:: Given data

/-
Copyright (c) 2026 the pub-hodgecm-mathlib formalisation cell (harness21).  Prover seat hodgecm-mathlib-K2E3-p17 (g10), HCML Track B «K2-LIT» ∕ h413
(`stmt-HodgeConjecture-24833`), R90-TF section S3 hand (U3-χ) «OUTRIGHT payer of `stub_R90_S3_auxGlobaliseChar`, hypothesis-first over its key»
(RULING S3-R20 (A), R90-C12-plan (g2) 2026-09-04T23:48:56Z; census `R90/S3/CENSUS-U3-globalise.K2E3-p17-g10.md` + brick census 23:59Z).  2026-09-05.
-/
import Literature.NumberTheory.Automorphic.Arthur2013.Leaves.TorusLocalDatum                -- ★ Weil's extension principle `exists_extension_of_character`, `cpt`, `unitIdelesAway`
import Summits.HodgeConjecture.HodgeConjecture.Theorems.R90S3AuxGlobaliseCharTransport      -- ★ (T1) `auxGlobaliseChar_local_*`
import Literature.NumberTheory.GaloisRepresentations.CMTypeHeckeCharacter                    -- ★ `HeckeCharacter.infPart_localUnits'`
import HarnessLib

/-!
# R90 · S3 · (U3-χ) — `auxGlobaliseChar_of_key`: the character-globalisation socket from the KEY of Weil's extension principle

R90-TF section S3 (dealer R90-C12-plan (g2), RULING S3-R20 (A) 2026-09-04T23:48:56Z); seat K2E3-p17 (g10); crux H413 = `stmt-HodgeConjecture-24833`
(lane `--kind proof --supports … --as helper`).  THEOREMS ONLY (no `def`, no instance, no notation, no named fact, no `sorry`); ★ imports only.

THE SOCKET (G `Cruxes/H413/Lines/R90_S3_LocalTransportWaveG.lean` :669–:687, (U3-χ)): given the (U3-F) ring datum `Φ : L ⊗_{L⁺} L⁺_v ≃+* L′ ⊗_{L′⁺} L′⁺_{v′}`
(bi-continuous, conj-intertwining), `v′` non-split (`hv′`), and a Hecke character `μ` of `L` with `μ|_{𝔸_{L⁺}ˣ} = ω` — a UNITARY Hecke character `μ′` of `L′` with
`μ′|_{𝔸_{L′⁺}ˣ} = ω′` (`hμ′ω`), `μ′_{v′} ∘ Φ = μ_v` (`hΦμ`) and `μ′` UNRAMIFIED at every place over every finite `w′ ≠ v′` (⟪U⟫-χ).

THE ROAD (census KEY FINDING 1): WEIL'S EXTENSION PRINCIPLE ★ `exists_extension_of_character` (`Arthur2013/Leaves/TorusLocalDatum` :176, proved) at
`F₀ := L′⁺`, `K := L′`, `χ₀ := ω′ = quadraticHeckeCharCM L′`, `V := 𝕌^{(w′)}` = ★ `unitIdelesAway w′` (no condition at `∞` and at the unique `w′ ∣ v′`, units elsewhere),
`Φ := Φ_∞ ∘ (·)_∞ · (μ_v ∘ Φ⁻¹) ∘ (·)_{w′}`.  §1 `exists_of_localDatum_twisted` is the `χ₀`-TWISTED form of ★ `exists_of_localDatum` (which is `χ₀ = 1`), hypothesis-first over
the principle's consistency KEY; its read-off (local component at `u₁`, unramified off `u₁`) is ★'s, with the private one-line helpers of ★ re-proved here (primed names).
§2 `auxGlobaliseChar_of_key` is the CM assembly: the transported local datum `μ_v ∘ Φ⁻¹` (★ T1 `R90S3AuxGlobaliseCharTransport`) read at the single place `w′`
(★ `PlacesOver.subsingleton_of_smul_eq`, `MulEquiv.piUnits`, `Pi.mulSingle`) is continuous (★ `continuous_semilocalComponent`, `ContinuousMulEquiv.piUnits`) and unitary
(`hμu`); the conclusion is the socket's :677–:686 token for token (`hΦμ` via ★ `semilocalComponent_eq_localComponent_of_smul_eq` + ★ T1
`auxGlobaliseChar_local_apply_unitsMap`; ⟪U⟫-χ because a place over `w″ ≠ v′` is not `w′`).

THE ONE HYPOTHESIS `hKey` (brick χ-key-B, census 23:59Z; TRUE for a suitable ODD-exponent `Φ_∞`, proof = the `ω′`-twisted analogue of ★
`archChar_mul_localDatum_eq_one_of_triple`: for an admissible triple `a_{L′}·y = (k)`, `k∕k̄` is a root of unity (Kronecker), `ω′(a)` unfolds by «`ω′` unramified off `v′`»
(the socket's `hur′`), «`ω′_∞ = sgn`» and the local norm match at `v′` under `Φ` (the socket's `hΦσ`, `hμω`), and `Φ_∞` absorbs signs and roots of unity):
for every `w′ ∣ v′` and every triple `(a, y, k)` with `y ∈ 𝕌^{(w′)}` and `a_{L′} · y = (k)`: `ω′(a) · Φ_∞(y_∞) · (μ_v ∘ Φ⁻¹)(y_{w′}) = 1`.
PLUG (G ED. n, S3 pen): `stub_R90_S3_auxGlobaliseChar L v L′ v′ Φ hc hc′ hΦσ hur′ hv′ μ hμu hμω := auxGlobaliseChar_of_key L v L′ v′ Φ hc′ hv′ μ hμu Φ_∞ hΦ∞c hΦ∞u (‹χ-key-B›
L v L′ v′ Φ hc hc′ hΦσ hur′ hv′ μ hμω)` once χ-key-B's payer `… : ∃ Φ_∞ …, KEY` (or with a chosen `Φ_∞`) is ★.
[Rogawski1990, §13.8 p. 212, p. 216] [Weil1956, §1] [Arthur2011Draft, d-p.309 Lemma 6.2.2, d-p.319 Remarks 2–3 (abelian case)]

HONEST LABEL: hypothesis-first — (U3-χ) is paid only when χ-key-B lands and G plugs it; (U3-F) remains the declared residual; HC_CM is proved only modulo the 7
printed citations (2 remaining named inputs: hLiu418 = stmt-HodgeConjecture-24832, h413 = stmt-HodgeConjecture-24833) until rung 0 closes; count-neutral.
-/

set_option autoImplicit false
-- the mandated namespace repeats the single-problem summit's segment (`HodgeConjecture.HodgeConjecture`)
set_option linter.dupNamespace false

::::

**What you are asked to do**.
Write out, from the lines above, only those from the line with "the principle's consistency" to the line with "CM assembly: the", exactly as given, including the first and the last.

**Answer space**.
the principle's consistency KEY; its read-off (local component at `u₁`, unramified off `u₁`) is ★'s, with the private one-line helpers of ★ re-proved here (primed names).
§2 `auxGlobaliseChar_of_key` is the CM assembly: the transported local datum `μ_v ∘ Φ⁻¹` (★ T1 `R90S3AuxGlobaliseCharTransport`) read at the single place `w′`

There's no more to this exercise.